Why a Low Percent Error Is Not Proof of Correctness

Two measurements with the same percent error can reflect very different experiments. A student who writes down "9.80 m/s²" without actually timing the pendulum has a percent error of 0.07%, which is better than any real student could achieve. A careful measurement that happens to land on the accepted value by coincidence has the same number but much more uncertainty behind it. Good lab practice reports the percent error alongside the standard deviation of repeated trials, the instrument precision, and the propagated uncertainty. A single-trial result with low percent error is weaker evidence than a multi-trial mean with small standard deviation, even if the second one has a slightly higher percent error.
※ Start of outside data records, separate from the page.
/-- **Transfer of parameter-limits from increasing local events to the cluster density.** If along a filter `l` of
parameters (eventually inside `[0,1]`) every increasing local probability `φ^b_t(A)` tends to `φ^{b'}_p(A)`, then
`κ^b(t) = ∫ |C_x|⁻¹ dφ^b_t → κ^{b'}(p)` — by the uniform `1/N` approximation of `|C_x|⁻¹` through the local proxies of
`{|C_x| ≥ k}`. [cite: Grimmett2006, Prop. (4.28) with (4.84)] -/
theorem tendsto_integral_inv_ncard_rcLimit_of_forall_local (hq : 1 ≤ q) (x : Site d) {b b' : Bool} {l : Filter ℝ}
    (hp : p ∈ Set.Icc (0 : ℝ) 1) (hl : ∀ᶠ t in l, t ∈ Set.Icc (0 : ℝ) 1)
    (hloc : ∀ (A : Set (BondConfig (Site d))) (F : Finset (Sym2 (Site d))), IsUpperSet A → DeterminedBy A ↑F →
      Tendsto (fun t : ℝ => (rcLimit d b t q).real A) l (𝓝 ((rcLimit d b' p q).real A))) :
    Tendsto (fun t : ℝ => ∫ ω, ((openCluster ω x).ncard : ℝ)⁻¹ ∂(rcLimit d b t q)) l
      (𝓝 (∫ ω, ((openCluster ω x).ncard : ℝ)⁻¹ ∂(rcLimit d b' p q))) := by
  have hq0 : 0 < q := one_pos.trans_le hq
  set m := siteRad x with hm
  have hxm : x ∈ box d m := mem_box_iff_siteRad_le.2 le_rfl
  set B : ℕ → Set (BondConfig (Site d)) := fun k =>
    {ω | (k : ℕ∞) ≤ (openCluster (ω ∩ ↑(edgesIn (zdGraph d) (box d (m + k)))) x).encard} with hB
  have hBeq : ∀ (c : Bool) {t : ℝ}, t ∈ Set.Icc (0 : ℝ) 1 → ∀ k,
      (rcLimit d c t q).real (clusterSizeGe x k) = (rcLimit d c t q).real (B k) := fun c t ht k =>
    measureReal_clusterSizeGe_eq_of_ae_subset ((isBoxLimit_rcLimit c ht hq).ae_subset_edgeSet ht hq0) hxm k
  refine tendsto_of_forall_eventually_approx fun ε hε => ?_
  obtain ⟨N, hN⟩ := exists_nat_one_div_lt hε
  have hN1 : (1 : ℝ) / ((N + 1 : ℕ) : ℝ) ≤ ε := by push_cast; exact hN.le
  refine ⟨fun t => 1 - ∑ k ∈ Finset.Icc 2 (N + 1), (rcLimit d b t q).real (B k) / (((k : ℝ) - 1) * k),
    1 - ∑ k ∈ Finset.Icc 2 (N + 1), (rcLimit d b' p q).real (B k) / (((k : ℝ) - 1) * k), ?_, ?_, ?_⟩
  · refine tendsto_const_nhds.sub (tendsto_finsetSum _ fun k _ => ?_)
    exact (hloc _ _ (isUpperSet_le_encard_openCluster_inter x m k) (determinedBy_le_encard_openCluster_inter x m k)).div_const _
  · filter_upwards [hl] with t htI
    haveI := isProbabilityMeasure_rcLimit b t q (d := d)
    have h := abs_integral_inv_ncard_sub_le (rcLimit d b t q) x (N + 1) (by omega)
    simp_rw [hBeq b htI] at h
    exact h.trans hN1
  · haveI := isProbabilityMeasure_rcLimit b' p q (d := d)
    have h := abs_integral_inv_ncard_sub_le (rcLimit d b' p q) x (N + 1) (by omega)
    simp_rw [hBeq b' hp] at h
    exact h.trans hN1

/-- **`κ^b(·,q)` is non-increasing in `p` on `[0,1]`** (`q ≥ 1`): `|C_x|⁻¹` is a decreasing functional and `φ^b_{p,q}` increases
with `p` (Prop. (4.28)(a)) — through the local proxies and the uniform `1/N` approximation. [cite: Grimmett2006, Prop. (4.28)(a) with (4.84)] -/
theorem integral_inv_ncard_rcLimit_anti (b : Bool) (hq : 1 ≤ q) (x : Site d) {s t : ℝ} (hs : s ∈ Set.Icc (0 : ℝ) 1)
    (ht : t ∈ Set.Icc (0 : ℝ) 1) (hst : s ≤ t) :
    ∫ ω, ((openCluster ω x).ncard : ℝ)⁻¹ ∂(rcLimit d b t q) ≤ ∫ ω, ((openCluster ω x).ncard : ℝ)⁻¹ ∂(rcLimit d b s q) := by
  have hq0 : 0 < q := one_pos.trans_le hq
  set m := siteRad x with hm
  have hxm : x ∈ box d m := mem_box_iff_siteRad_le.2 le_rfl
  set B : ℕ → Set (BondConfig (Site d)) := fun k =>
    {ω | (k : ℕ∞) ≤ (openCluster (ω ∩ ↑(edgesIn (zdGraph d) (box d (m + k)))) x).encard} with hB
  have hBeq : ∀ {u : ℝ}, u ∈ Set.Icc (0 : ℝ) 1 → ∀ k,
      (rcLimit d b u q).real (clusterSizeGe x k) = (rcLimit d b u q).real (B k) := fun hu k =>
    measureReal_clusterSizeGe_eq_of_ae_subset ((isBoxLimit_rcLimit b hu hq).ae_subset_edgeSet hu hq0) hxm k
  -- the approximants are ordered, term by term
  have hG : ∀ N : ℕ, 1 ≤ N →
      (1 - ∑ k ∈ Finset.Icc 2 N, (rcLimit d b t q).real (B k) / (((k : ℝ) - 1) * k)) ≤
        1 - ∑ k ∈ Finset.Icc 2 N, (rcLimit d b s q).real (B k) / (((k : ℝ) - 1) * k) := by
    intro N _
    refine sub_le_sub_left (Finset.sum_le_sum fun k hk => ?_) 1
    have hk2 : (2 : ℕ) ≤ k := (Finset.mem_Icc.1 hk).1
    have hden : 0 < ((k : ℝ) - 1) * k := by
      have : (2 : ℝ) ≤ k := by exact_mod_cast hk2
      nlinarith
    exact div_le_div_of_nonneg_right (rcLimit_real_mono_left b (exists_isBoxLimit b hs hq) (exists_isBoxLimit b ht hq) hs ht
      hst hq (isUpperSet_le_encard_openCluster_inter x m k) (determinedBy_le_encard_openCluster_inter x m k)) hden.le
  haveI := isProbabilityMeasure_rcLimit b t q (d := d)
  haveI := isProbabilityMeasure_rcLimit b s q (d := d)
  refine le_of_forall_pos_lt_add fun ε hε => ?_
  obtain ⟨N, hN⟩ := exists_nat_one_div_lt (half_pos hε)
  have hN1 : (1 : ℝ) / ((N + 1 : ℕ) : ℝ) < ε / 2 := by push_cast; exact hN
  have h1 := abs_integral_inv_ncard_sub_le (rcLimit d b t q) x (N + 1) (by omega)
  have h2 := abs_integral_inv_ncard_sub_le (rcLimit d b s q) x (N + 1) (by omega)
  simp_rw [hBeq ht] at h1
  simp_rw [hBeq hs] at h2
  have h3 := hG (N + 1) (by omega)
  rw [abs_le] at h1 h2
  linarith [h1.2, h2.1]

/-- **`κ⁰(t) → κ¹(p)` as `t ↓ p`: the right limit of the free cluster density is the wired one** (`d ≥ 1`, `0 ≤ p < 1`,
`q ≥ 1`, any site). [cite: Grimmett2006, Thm. (4.63) (proof, (4.77)–(4.78)) with Prop. (4.28)(b), read on (4.84)'s observable] -/
theorem tendsto_integral_inv_ncard_rcLimit_false_nhdsGT (hd : 0 < d) (hq : 1 ≤ q) (hp : p ∈ Set.Ico (0 : ℝ) 1)
    (x : Site d) :
    Tendsto (fun t : ℝ => ∫ ω, ((openCluster ω x).ncard : ℝ)⁻¹ ∂(rcLimit d false t q)) (𝓝[>] p)
      (𝓝 (∫ ω, ((openCluster ω x).ncard : ℝ)⁻¹ ∂(rcLimit d true p q))) :=
  tendsto_integral_inv_ncard_rcLimit_of_forall_local hq x ⟨hp.1, hp.2.le⟩
    (by filter_upwards [Ioo_mem_nhdsGT hp.2] with t ht; exact ⟨hp.1.trans ht.1.le, ht.2.le⟩)
    fun _ _ hAu hA => tendsto_rcLimit_false_real_nhdsGT_of_determinedBy hd hq hA hAu hp

/-- **`κ¹(t) → κ⁰(p)` as `t ↑ p`: the left limit of the wired cluster density is the free one** (`0 < p ≤ 1`, `q ≥ 1`).
[cite: Grimmett2006, Thm. (4.63) (proof, (4.77)–(4.78)) with Prop. (4.28)(c)] -/
theorem tendsto_integral_inv_ncard_rcLimit_true_nhdsLT (hq : 1 ≤ q) (hp : p ∈ Set.Ioc (0 : ℝ) 1) (x : Site d) :
    Tendsto (fun t : ℝ => ∫ ω, ((openCluster ω x).ncard : ℝ)⁻¹ ∂(rcLimit d true t q)) (𝓝[<] p)
      (𝓝 (∫ ω, ((openCluster ω x).ncard : ℝ)⁻¹ ∂(rcLimit d false p q))) :=
  tendsto_integral_inv_ncard_rcLimit_of_forall_local hq x ⟨hp.1.le, hp.2⟩
    (by filter_upwards [Ioo_mem_nhdsLT hp.1] with t ht; exact ⟨ht.1.le, ht.2.le.trans hp.2⟩)
    fun _ _ hAu hA => tendsto_rcLimit_true_real_nhdsLT_of_determinedBy hq hA hAu hp

/-- **`κ⁰(·,q)` is left-continuous** (`0 < p ≤ 1`, `q ≥ 1`). [cite: Grimmett2006, Prop. (4.28)(c) with (4.84)] -/
theorem tendsto_integral_inv_ncard_rcLimit_false_nhdsLT (hq : 1 ≤ q) (hp : p ∈ Set.Ioc (0 : ℝ) 1) (x : Site d) :
    Tendsto (fun t : ℝ => ∫ ω, ((openCluster ω x).ncard : ℝ)⁻¹ ∂(rcLimit d false t q)) (𝓝[<] p)
      (𝓝 (∫ ω, ((openCluster ω x).ncard : ℝ)⁻¹ ∂(rcLimit d false p q))) :=
  tendsto_integral_inv_ncard_rcLimit_of_forall_local hq x ⟨hp.1.le, hp.2⟩
    (by filter_upwards [Ioo_mem_nhdsLT hp.1] with t ht; exact ⟨ht.1.le, ht.2.le.trans hp.2⟩)
    fun _ _ hAu hA => tendsto_rcLimit_false_real_nhdsLT hq hA hAu hp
Percent Error vs Accuracy vs Precision

Three words that get used interchangeably in casual speech but have strict meanings in measurement:

TermWhat It MeasuresHow It Is Quantified
AccuracyCloseness of a measurement to the true valuePercent error, bias
PrecisionCloseness of repeated measurements to each otherStandard deviation, coefficient of variation
UncertaintyEstimated range the true value likely falls withinPlus/minus figure with confidence level

A rifle that groups five shots into a tight cluster three inches off the bullseye is precise but not accurate. A rifle that scatters five shots around the bullseye is accurate on average but not precise. Percent error answers the accuracy question only. Precision needs standard deviation of repeated trials. A rigorous lab result reports both, plus the uncertainty from instrument specs.

Frequently Asked Questions

Percent error measures how close an experimental measurement is to the accepted (theoretical) value, expressed as a percentage of that accepted value. A 2% percent error means your measurement landed 2% away from the truth. The lower the percentage, the more accurate the result. In most introductory labs, a percent error under 5% is considered acceptable, and under 1% is excellent.